**TASK DIRECTIONS**. Each line that has the string "only" must be copied from the records below.
_____
import Literature.Analysis.FluidPDE.SelfSimilarEulerProfileWeakPoisson
import Literature.Analysis.FluidPDE.SelfSimilarEulerTwoScaleIdentity
import HarnessLib

/-!
# Bronzi–Shvydkoy 2015, Theorem 1.1 and Remark 1.3 for `L^p` profiles: the energy of a
# non-trivial self-similar Euler profile is bounded BELOW, `∫_{|y|<L} |U|² ≳ L^{3−2α}`

Analysis/FluidPDE proof file (theorems only; no definitions, no named facts, no `sorry`) in the
story of `SelfSimilarEulerEnergyConcentration.lean` (the NAMED FACT
`bronziShvydkoy2015_energy_dichotomy` = A. Bronzi, R. Shvydkoy, *On the energy behavior of locally
self-similar blowup for the Euler equation*, Indiana Univ. Math. J. **64** (2015) 1291–1302 =
arXiv:1310.8611 [BronziShvydkoy2015], **Theorem 1.1**) and of `SelfSimilarEulerLpExclusion.lean`
(Chae–Shvydkoy 2013 [ChaeShvydkoy2013], whose Theorem 3.2 and Corollary 3.4 are theorems of the
tree: `chaeShvydkoy2013_Lp_exclusion_holds`, `chaeShvydkoy2013_energy_growth_holds`).

BS15, Theorem 1.1 (`N = 3`): a locally self-similar blow-up profile `v ∈ C³_loc` with
`0 < α < 3/2` and the shell growth `∫_{|y|∼L} |v|^p ≲ L^γ`, `p ≥ 3`, `γ < p − 2`, is either
trivial or carries the two-sided energy law `L^{3−2α} ≲ ∫_{|y|<L} |v|² ≲ L^{3−2α}`; Remark 1.3:
"if in addition `γ < N − pα` … This implies `v = 0` … in the range `N/p < α < N/2`, Theorem 1.1
provides an extension of [Chae–Shvydkoy's] result by requesting an extra decay of the `L^p`-norms
over the shells".  The printed proof (§3, held text p. 7) runs at the level of the PROFILE pair
`(v, q)` solving the self-similar Euler system (2.3) (the tree's
`IsSelfSimilarEulerProfile (1/(α+1)) 0 U P`), from three inputs: (a) the two-scale local energy
inequality of [ChaeShvydkoy2013] (2.9), (b) the energy bound `∫_{|y|<L}|v|² ≲ L^{3−2α}` ((1.6),
from the ambient finite energy), (c) the dyadic pressure bound (2.4) of Lemma 2.1.

This file proves Theorem 1.1 and Remark 1.3 for profiles with `U ∈ L^p(ℝ³)`, `P ∈ L^{p/2}(ℝ³)`,
`3 ≤ p < ∞`, in the window `3/p < α ≤ 3/2` left open by Chae–Shvydkoy's Theorem 3.2 — the class
of `SelfSimilarEulerLpExclusion.lean`, in which (b) IS Corollary 3.4
(`IsSelfSimilarEulerProfile.energyGrowth_of_memLp_of_window`, no ambient solution needed), (c) is
the tree's local pressure bound behind `setIntegral_flux_le_of_growth` (CS13 Lemma 3.3,
`AssociatedPressureLocalBound.lean`), and (a) is the exact dyadic two-scale identity
`IsSelfSimilarEulerProfile.twoScale_energy_dyadic` (`SelfSimilarEulerTwoScaleIdentity.lean`);
the shell-growth hypothesis (1.7) then holds with `γ = 0 < p − 2`.  Following §3 verbatim:

* `IsSelfSimilarEulerProfile.twoScaleEnergy_le_dyadicFlux_of_frequently_small` — BS15 §3, first
  display: "Assuming, on the contrary, that there is a sequence of `L_n`'s so that
  `L_n^{2α}⟨|v|²⟩_{L_n} → 0` we let `l₂ = L_n` and as a result in the limit obtain
  `⟨|v|²⟩_L ≲ L^{−2α} ∫_{|y|>L} (|v|³+|q||v|)|y|^{2α−N−1}`" — here for EVERY `C²` profile
  (`−1 < α ≤ 3/2`, no integrability of `U`, `P` at infinity): if `L^{2α−3}∫_{|y|<L}|U|²` is
  frequently small, then `l^{2α−3}∫_{|y|<l/2}|U|²` is bounded by the dyadic weighted flux sums
  `Σ_j (2^j l)^{2α−4} ∫_{(2^j l)²/2 ≤ |y|² ≤ 4(2^j l)²} (|U|³ + 2|P||U|)`;
* `IsSelfSimilarEulerProfile.energyGrowth_step_of_frequently_small` — one round of the
  bootstrap under that hypothesis (BS15 §3 "we initiate a bootstrap procedure on decay rates";
  in the `L^p` class the recursion is Chae–Shvydkoy's `a ↦ α_p a − 1`, `α_p = (p−3)/(p−2)`,
  fed by `setIntegral_flux_le_of_growth`, now WITHOUT the hypothesis `α ≤ 3/p`);
* `IsSelfSimilarEulerProfile.eq_zero_of_memLp_of_frequently_small` — `3 ≤ p < ∞`,
  `3/p < α ≤ 3/2`, `U ∈ L^p`, `P ∈ L^{p/2}`: if `liminf_L L^{2α−3}∫_{|y|<L}|U|² = 0` then `U = 0`
  (start `a₀ = 3 − 2α` from Corollary 3.4, finitely many rounds, a negative exponent forces
  `U = 0` by `eq_zero_of_energyGrowth_of_three_halves_lt`);
* `IsSelfSimilarEulerProfile.energy_lower_bound_of_memLp`,
  `IsSelfSimilarEulerProfile.energy_dichotomy_of_memLp` — **BS15 Theorem 1.1 in the `L^p`
  class**: `U = 0`, or `c L^{3−2α} ≤ ∫_{|y|<L}|U|² ≤ C L^{3−2α}` for all large `L` with `c > 0`
  (the conclusion shape of `bronziShvydkoy2015_energy_dichotomy`);
* `IsSelfSimilarEulerProfile.eq_zero_of_memLp_of_shellDecay` — **BS15 Remark 1.3**: if moreover
  `∫_{L<|y|<2L} |U|^p ≤ C L^γ` for large `L` with `γ < 3 − pα`, then `U = 0` (Hölder on the
  shells makes the energy `o(L^{3−2α})`): an exclusion INSIDE the window `3/p < α < 3/2`;
* `ball_energy_le_of_shellEnergy_le`, `energy_eventually_small_of_decay`,
  `IsSelfSimilarEulerProfile.eq_zero_of_memLp_of_decay` (+ `…_three_…`, `…_energy_littleO`,
  `bronziShvydkoy2015_exclusion_of_decay`) — **BS15 Remark 1.4 in kernel form**: an `L^p`
  profile in the window whose velocity decays pointwise FASTER than the natural rate `|y|^{−α}`
  (`|y|^α |U(y)| → 0`) is trivial;
* primed versions without the weak-Poisson hypothesis (automatic for `C²` profiles,
  `IsSelfSimilarEulerProfile.weakPoisson`) and `ℝ≥0∞`-exponent versions in the binder shape of
  the Chae–Shvydkoy facts;
* `energy_ball_lower_bound_of_selfSimilarCollapse_of_memLp` — **BS15 Remark 1.2 (energy
  concentration) for `L^p` profiles, WITHOUT the named fact**: if a field `u` equals the collapse
  `(T−t)^{γ−1} v((T−t)^{−γ}(x − x₀))` on `B_{ρ₀}(x₀) × [0,T)` with a non-trivial `L^p` profile
  `(v, q)` in the window, then `∫_{B_{ρ₀}(x₀)} |u(t)|² ≥ c ρ₀^{3−2α} > 0` for all `t` near `T`
  (the fact-conditional `bronziShvydkoy2015_energy_dichotomy.energy_ball_lower_bound` of
  `SelfSimilarEulerEnergyConcentration.lean`, made unconditional in the `L^p` class).

What is NOT here (recorded so the gap is explicit): the AMBIENT statement
`bronziShvydkoy2015_energy_dichotomy` for profiles NOT in any `L^p` (shell growth `0 ≤ γ < p − 2`)
— its discharge additionally needs BS15 Lemma 2.1 (recovery of the self-similar pressure and the
dyadic bound (2.4) from Calderón–Zygmund on shells, for fields with only the dyadic energy decay
(1.6)) and the energy conservation of the ambient Beale–Kato–Majda solution; neither is attempted
in this file.  For the census of exact self-similar Euler profiles (ns-blowup zones Z5–Z8): in the
window `2/5 ≤ c_l = 1/(1+α) < p/(p+3)` a non-trivial `L^p` profile has ball energies EXACTLY of
order `L^{5 − 2/c_l}` (at the parabolic gauge `c_l = ½`: `∫_{|y|<L}|U|² ≍ L`), and an `L^p` shell
mass decaying faster than the natural rate `L^{3−pα}` forces `U = 0`.

## Mathlib / tree search

`lean search 'bronziShvydkoy|energy_lower|liminf.*ball'`: only the fact file
`SelfSimilarEulerEnergyConcentration.lean` (fact + Remark 1.2 relative to it); no profile-level
lower bound in the tree (2026-08-27). Reused: `IsSelfSimilarEulerProfile.twoScale_energy_dyadic`,
`ball_energy_le_twoScaleEnergy`, `twoScaleEnergy_le_ball_energy`
(`SelfSimilarEulerTwoScaleIdentity.lean`); `setIntegral_flux_le_of_growth`
(`SelfSimilarEulerLpExclusionHolds.lean`); `IsSelfSimilarEulerProfile.energyGrowth_of_memLp_of_window`
(`SelfSimilarEulerEnergyGrowth.lean`); `eq_zero_of_energyGrowth_of_three_halves_lt`
(`SelfSimilarEulerLpExclusion.lean`); `IsSelfSimilarEulerProfile.weakPoisson`; Mathlib
`exists_nat_pow_near`, `Real.rpow_le_rpow_of_nonpos`, `geom_sum_mul_neg`,
`MeasureTheory.integral_mul_le_Lp_mul_Lq_of_nonneg`, `Measure.addHaar_sphere`. No new
definitions, no instances, no notation.

## References

* A. Bronzi, R. Shvydkoy, Indiana Univ. Math. J. 64 (2015) 1291–1302 = arXiv:1310.8611, §1
  Thm. 1.1, Rem. 1.2, Rem. 1.3, Rem. 1.4; §3 (proof of Thm. 1.1, Claim 3.1). [BronziShvydkoy2015]
* D. Chae, R. Shvydkoy, ARMA 209 (2013) = arXiv:1201.6009, §2.2 eq. (2.9), §3.2 Thm. 3.2,
  Lemma 3.3, Cor. 3.4. [ChaeShvydkoy2013]
-/

noncomputable section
_____
**WORKED SOLUTION**.
Analysis/FluidPDE proof file (theorems only; no definitions, no named facts, no `sorry`) in the
dyadic bound (2.4) from Calderón–Zygmund on shells, for fields with only the dyadic energy decay
`lean search 'bronziShvydkoy|energy_lower|liminf.*ball'`: only the fact file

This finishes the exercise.